Repeat verbatim, and only, the lines of the data below, beginning at the line that contains "rw [hD, legOp_comp_reflect, legOp_legPoly, zero_comp]" and stopping after the line that contains "rw [hD, coeff_legPoly_comp_reflect] at h1".
====== Dataset entries
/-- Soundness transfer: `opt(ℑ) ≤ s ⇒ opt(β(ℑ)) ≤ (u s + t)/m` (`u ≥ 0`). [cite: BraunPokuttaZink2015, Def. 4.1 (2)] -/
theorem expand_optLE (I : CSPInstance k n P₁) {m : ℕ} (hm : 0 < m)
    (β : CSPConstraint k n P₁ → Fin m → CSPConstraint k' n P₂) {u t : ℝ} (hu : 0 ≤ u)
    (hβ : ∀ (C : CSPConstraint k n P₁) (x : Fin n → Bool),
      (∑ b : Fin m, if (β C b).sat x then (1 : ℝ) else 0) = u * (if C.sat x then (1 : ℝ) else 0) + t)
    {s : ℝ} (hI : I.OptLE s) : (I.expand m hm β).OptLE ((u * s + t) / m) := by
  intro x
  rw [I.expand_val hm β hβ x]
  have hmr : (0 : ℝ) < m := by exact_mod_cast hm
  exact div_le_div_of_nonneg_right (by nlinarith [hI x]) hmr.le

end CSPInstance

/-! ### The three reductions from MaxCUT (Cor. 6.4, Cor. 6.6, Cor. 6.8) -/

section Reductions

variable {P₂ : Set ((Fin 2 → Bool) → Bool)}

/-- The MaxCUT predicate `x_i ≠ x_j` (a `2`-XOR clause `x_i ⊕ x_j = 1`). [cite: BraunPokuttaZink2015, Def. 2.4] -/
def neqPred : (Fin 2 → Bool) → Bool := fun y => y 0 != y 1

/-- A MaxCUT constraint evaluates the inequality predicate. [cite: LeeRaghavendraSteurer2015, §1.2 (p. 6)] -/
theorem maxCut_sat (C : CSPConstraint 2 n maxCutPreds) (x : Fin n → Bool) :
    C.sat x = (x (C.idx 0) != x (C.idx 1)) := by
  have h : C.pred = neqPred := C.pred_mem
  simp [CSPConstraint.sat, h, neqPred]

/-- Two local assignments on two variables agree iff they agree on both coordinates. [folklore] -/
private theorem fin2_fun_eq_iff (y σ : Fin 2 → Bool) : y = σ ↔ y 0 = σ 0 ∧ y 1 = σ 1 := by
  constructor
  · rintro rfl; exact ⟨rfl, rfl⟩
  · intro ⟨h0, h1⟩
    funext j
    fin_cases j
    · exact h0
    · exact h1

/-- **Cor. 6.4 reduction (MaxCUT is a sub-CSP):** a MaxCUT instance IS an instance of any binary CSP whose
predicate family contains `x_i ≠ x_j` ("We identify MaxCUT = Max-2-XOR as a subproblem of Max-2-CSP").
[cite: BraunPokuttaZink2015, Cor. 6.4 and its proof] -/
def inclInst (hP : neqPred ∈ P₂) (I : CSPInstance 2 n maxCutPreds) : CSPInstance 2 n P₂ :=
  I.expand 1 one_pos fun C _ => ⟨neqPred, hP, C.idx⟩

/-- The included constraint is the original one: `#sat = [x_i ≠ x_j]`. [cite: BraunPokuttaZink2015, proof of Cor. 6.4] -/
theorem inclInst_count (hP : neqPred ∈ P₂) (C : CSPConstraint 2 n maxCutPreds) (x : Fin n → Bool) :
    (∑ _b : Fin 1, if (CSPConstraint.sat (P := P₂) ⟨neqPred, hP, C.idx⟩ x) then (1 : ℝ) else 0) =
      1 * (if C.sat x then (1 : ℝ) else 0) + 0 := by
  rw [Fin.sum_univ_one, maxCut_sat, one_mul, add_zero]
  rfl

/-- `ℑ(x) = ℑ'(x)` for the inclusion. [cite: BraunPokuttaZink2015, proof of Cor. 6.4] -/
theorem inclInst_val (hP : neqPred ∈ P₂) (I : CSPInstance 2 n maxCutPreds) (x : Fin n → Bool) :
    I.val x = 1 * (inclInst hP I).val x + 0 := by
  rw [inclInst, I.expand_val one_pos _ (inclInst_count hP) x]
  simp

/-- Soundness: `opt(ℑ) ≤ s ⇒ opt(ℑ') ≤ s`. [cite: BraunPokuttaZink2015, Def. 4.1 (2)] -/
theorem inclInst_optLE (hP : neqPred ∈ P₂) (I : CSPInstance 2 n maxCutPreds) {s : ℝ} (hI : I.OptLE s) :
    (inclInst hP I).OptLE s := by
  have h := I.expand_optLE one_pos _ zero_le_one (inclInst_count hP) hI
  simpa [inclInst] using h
============
====== Dataset entries
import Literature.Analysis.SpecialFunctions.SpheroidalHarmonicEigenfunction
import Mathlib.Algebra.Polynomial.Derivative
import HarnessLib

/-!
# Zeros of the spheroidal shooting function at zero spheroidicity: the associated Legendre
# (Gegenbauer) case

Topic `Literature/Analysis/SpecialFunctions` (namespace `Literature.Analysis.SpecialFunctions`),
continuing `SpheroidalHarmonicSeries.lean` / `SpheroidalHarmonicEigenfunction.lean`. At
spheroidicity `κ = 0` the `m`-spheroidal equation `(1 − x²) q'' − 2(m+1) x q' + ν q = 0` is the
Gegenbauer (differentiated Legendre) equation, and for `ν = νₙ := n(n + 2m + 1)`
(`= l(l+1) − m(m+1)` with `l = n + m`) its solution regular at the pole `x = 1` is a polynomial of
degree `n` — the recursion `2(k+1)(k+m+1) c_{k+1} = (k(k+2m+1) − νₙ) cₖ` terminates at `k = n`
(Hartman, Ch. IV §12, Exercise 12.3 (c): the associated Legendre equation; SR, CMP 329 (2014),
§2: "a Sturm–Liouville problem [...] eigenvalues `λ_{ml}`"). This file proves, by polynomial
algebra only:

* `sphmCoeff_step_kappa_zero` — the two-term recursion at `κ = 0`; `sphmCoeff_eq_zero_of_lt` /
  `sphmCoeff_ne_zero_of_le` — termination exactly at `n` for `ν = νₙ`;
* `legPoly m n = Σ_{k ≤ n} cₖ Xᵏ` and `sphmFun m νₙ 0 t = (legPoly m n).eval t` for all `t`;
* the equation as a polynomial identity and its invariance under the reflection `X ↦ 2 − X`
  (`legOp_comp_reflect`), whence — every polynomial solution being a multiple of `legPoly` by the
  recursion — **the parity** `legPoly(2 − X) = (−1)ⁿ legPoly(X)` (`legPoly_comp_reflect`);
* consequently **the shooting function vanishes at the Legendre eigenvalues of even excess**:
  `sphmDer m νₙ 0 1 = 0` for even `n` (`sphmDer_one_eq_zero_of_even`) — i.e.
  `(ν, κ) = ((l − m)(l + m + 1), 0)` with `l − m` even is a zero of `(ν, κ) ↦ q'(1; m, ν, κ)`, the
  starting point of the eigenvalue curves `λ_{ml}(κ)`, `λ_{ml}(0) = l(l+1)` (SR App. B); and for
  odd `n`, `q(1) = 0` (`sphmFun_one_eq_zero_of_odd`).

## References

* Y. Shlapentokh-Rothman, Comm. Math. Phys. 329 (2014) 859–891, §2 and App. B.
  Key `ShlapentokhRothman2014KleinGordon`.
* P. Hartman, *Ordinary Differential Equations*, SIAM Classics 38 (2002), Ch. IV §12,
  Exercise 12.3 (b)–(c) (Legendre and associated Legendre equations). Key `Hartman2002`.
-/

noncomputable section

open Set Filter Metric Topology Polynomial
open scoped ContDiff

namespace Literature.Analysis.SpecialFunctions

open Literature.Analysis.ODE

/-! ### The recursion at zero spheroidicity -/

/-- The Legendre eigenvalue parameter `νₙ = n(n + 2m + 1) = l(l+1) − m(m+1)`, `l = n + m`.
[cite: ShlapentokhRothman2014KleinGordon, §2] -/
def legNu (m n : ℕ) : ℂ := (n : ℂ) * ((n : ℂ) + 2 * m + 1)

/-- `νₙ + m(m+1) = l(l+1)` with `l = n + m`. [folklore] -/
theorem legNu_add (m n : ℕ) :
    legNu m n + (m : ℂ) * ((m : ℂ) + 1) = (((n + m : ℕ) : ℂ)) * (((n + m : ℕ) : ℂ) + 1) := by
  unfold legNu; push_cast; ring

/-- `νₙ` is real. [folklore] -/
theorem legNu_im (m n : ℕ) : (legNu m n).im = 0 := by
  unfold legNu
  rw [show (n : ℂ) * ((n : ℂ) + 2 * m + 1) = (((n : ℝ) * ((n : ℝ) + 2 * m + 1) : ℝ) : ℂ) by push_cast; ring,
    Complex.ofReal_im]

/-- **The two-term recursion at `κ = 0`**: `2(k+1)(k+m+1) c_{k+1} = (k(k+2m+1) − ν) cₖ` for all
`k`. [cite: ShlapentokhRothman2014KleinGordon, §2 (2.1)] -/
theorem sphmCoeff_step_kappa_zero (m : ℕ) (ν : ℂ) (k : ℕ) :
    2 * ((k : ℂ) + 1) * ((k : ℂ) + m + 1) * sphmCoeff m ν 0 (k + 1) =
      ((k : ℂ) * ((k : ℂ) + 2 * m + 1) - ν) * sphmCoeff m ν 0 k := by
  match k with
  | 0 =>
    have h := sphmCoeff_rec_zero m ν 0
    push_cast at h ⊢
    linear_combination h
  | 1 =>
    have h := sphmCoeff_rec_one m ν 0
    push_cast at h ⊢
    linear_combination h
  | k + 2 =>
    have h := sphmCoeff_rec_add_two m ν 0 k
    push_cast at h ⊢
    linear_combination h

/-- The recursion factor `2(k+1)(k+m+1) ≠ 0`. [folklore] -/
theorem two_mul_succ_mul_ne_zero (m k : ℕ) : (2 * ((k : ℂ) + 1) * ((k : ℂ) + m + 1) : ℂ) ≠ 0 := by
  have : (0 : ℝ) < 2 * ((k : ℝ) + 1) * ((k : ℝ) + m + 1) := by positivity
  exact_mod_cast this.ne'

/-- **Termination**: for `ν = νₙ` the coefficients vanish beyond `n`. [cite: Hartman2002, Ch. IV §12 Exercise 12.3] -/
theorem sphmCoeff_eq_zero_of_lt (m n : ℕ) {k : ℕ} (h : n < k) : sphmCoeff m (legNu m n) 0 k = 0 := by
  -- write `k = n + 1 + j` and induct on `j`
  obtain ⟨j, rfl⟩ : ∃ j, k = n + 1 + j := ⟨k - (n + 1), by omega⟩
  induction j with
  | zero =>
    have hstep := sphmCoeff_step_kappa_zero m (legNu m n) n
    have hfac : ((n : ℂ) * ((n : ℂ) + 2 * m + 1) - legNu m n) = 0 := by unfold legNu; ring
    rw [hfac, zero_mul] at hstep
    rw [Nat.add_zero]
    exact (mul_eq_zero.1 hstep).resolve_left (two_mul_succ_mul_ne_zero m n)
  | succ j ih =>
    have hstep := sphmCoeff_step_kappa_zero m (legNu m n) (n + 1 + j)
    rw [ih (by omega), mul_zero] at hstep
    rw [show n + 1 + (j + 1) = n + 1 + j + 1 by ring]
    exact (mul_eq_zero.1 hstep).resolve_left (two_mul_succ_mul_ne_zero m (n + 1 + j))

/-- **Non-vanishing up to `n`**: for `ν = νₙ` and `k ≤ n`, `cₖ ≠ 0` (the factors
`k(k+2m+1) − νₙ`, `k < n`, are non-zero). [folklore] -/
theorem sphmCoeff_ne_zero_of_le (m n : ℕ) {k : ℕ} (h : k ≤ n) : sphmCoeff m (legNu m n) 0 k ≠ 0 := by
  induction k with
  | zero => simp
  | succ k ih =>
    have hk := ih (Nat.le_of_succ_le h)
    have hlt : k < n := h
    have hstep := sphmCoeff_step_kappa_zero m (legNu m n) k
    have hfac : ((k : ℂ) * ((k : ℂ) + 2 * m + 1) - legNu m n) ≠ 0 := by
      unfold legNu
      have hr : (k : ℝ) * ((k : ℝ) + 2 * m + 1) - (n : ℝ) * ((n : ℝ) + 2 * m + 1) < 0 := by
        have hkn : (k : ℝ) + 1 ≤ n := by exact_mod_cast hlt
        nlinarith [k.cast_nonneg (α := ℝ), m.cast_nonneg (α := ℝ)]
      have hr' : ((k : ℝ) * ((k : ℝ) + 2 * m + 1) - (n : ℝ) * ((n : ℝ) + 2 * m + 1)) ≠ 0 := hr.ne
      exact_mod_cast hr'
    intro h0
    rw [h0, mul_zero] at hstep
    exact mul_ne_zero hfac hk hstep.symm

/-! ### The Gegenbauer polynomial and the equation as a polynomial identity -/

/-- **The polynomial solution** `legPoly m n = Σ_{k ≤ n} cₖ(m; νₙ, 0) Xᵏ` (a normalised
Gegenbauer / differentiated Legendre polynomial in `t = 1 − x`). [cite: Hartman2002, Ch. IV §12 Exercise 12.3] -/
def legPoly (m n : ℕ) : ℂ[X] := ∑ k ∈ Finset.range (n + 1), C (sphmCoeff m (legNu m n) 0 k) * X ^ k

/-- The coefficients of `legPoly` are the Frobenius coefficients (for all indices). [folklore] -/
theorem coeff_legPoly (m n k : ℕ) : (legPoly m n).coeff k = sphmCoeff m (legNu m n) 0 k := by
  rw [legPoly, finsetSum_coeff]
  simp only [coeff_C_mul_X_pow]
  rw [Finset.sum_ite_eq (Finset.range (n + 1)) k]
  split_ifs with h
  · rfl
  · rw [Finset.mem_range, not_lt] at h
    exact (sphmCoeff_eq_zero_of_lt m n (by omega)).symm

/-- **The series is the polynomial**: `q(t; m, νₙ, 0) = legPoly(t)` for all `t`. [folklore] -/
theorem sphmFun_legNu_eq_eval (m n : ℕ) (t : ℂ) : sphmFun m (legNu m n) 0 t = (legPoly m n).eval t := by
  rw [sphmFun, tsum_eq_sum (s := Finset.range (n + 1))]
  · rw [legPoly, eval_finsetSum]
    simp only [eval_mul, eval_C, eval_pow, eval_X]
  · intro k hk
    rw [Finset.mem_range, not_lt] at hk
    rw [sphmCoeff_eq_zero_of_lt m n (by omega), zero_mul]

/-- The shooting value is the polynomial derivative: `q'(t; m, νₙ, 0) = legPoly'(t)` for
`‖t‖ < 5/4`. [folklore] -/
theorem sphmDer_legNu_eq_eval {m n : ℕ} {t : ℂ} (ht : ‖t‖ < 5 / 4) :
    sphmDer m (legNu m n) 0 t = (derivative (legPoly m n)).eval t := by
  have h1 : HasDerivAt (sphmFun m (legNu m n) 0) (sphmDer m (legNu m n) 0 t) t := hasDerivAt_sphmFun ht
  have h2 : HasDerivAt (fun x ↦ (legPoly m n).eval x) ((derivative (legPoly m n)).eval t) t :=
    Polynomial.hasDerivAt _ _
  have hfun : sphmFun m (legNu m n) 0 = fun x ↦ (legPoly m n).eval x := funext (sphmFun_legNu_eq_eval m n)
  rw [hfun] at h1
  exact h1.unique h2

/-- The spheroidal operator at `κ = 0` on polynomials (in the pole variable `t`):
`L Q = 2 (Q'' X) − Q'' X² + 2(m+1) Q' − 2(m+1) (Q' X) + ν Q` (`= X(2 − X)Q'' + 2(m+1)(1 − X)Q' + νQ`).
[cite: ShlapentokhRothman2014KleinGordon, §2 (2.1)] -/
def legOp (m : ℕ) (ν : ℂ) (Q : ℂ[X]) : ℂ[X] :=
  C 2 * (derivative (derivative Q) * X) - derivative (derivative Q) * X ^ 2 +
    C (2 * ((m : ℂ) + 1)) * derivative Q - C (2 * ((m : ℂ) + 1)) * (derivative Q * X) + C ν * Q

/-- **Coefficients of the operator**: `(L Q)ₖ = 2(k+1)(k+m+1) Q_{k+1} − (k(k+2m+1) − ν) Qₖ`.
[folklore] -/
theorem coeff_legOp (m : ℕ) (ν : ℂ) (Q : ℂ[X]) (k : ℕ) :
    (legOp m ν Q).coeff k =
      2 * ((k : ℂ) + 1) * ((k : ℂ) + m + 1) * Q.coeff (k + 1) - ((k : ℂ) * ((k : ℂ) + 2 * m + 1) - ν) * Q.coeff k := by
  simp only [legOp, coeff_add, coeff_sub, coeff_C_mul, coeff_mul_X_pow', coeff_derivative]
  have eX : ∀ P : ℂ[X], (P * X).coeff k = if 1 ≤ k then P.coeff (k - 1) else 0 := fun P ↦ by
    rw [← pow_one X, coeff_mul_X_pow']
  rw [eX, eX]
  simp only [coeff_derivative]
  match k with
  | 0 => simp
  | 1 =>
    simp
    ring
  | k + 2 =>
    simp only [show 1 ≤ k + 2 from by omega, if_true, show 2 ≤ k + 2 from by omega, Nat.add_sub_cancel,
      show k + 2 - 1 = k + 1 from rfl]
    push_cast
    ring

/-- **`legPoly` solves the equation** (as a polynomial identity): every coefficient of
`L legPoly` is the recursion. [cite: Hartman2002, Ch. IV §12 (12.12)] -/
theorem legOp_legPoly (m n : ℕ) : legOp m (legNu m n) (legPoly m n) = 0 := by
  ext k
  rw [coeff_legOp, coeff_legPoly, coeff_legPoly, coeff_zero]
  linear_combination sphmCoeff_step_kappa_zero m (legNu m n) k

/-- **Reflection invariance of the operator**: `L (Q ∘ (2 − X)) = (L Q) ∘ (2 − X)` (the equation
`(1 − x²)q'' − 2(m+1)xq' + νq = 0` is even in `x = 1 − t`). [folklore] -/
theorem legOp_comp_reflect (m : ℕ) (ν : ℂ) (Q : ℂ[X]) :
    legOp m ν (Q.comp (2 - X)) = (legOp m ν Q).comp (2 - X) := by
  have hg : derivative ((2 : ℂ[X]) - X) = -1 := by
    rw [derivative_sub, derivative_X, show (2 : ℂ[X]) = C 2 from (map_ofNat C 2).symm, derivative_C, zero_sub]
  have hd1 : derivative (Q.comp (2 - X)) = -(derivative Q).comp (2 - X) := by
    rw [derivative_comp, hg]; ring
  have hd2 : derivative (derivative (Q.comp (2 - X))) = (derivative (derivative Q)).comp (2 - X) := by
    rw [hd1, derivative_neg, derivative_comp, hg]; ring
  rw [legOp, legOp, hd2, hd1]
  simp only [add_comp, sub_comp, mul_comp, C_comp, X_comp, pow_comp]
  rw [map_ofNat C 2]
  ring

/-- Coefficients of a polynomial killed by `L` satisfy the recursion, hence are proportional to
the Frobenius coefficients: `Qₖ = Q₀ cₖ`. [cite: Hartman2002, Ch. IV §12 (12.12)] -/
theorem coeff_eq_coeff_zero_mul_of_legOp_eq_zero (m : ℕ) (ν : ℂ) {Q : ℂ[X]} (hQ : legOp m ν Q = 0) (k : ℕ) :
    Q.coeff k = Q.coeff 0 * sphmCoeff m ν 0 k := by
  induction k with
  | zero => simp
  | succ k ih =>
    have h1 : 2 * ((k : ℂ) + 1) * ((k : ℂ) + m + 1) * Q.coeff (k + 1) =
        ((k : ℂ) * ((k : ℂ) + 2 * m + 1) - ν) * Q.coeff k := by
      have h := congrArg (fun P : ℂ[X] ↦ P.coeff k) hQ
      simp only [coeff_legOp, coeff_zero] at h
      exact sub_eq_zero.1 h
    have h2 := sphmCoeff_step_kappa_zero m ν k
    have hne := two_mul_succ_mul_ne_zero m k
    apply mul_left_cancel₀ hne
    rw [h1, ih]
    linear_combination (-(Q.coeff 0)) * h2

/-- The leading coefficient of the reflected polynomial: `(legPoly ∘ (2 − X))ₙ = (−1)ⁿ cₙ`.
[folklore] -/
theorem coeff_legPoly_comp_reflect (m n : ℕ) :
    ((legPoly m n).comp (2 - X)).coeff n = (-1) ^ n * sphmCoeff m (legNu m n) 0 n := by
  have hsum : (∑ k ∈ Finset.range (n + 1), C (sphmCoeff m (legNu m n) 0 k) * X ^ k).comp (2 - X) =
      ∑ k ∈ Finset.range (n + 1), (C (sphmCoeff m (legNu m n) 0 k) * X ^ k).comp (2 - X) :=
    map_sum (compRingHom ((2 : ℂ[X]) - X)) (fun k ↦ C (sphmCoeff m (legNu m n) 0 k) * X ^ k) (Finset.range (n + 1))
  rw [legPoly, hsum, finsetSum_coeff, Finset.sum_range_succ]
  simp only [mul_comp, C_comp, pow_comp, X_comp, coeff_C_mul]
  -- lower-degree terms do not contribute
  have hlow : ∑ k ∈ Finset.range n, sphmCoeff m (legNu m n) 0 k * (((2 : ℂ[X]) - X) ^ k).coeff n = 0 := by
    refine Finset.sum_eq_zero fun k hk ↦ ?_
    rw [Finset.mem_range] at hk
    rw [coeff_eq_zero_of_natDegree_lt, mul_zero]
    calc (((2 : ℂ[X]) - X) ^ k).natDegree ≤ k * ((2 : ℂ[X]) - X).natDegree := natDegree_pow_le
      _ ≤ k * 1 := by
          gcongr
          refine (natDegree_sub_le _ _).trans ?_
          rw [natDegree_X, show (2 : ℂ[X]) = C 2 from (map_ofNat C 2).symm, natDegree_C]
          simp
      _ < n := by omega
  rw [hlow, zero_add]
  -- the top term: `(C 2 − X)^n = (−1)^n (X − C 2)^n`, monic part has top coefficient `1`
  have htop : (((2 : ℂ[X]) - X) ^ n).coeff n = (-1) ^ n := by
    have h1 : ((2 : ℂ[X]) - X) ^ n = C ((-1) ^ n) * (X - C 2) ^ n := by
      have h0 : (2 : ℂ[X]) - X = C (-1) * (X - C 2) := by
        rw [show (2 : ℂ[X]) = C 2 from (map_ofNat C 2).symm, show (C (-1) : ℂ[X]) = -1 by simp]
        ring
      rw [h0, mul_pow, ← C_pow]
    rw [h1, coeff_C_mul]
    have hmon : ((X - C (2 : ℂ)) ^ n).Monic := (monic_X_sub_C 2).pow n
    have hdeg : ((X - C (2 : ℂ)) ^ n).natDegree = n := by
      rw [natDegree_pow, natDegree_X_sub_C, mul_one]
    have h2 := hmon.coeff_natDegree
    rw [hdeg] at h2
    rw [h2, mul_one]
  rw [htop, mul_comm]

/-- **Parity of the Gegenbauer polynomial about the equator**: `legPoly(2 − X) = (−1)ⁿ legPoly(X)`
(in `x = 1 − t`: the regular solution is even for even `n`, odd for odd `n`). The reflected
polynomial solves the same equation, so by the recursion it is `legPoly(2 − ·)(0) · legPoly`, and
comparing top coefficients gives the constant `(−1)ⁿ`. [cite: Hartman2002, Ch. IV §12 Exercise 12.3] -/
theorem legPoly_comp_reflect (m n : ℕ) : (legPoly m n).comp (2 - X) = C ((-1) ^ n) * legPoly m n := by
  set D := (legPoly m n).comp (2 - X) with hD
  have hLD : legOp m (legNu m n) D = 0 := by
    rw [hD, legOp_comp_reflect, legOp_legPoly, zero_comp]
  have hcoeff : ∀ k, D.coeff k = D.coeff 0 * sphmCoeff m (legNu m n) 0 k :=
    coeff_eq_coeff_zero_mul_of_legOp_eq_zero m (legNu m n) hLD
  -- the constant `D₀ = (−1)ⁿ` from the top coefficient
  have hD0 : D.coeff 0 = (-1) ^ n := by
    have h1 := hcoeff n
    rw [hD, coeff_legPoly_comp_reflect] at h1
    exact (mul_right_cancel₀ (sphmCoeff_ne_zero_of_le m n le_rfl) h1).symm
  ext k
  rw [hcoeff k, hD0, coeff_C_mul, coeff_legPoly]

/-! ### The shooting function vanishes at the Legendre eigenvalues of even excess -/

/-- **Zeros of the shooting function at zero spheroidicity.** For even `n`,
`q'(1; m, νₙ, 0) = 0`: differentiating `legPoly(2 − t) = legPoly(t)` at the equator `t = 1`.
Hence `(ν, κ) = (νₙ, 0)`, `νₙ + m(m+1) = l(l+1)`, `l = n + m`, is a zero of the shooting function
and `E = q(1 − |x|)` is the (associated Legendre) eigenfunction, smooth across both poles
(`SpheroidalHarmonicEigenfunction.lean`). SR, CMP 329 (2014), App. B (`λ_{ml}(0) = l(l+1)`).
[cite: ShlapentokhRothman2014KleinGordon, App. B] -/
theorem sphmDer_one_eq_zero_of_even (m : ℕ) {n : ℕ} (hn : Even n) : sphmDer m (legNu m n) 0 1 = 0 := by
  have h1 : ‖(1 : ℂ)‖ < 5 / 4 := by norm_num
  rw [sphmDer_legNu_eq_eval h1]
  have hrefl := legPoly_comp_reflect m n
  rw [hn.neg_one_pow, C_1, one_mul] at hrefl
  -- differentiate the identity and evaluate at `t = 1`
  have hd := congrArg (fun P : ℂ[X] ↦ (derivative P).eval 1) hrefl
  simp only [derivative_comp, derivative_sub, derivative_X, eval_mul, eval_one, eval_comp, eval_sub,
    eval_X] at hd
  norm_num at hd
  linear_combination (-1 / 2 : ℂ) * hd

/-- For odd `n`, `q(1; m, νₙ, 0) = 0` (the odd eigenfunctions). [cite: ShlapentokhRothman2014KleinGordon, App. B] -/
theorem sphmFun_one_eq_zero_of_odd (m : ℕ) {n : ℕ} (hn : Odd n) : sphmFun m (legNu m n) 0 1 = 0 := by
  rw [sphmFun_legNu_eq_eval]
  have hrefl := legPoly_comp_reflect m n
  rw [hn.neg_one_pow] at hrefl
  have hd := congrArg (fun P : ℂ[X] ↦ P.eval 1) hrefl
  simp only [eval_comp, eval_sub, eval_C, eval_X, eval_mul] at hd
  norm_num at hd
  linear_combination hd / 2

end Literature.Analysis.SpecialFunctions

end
============
- [Output below]:
    rw [hD, legOp_comp_reflect, legOp_legPoly, zero_comp]
  have hcoeff : ∀ k, D.coeff k = D.coeff 0 * sphmCoeff m (legNu m n) 0 k :=
    coeff_eq_coeff_zero_mul_of_legOp_eq_zero m (legNu m n) hLD
  -- the constant `D₀ = (−1)ⁿ` from the top coefficient
  have hD0 : D.coeff 0 = (-1) ^ n := by
    have h1 := hcoeff n
    rw [hD, coeff_legPoly_comp_reflect] at h1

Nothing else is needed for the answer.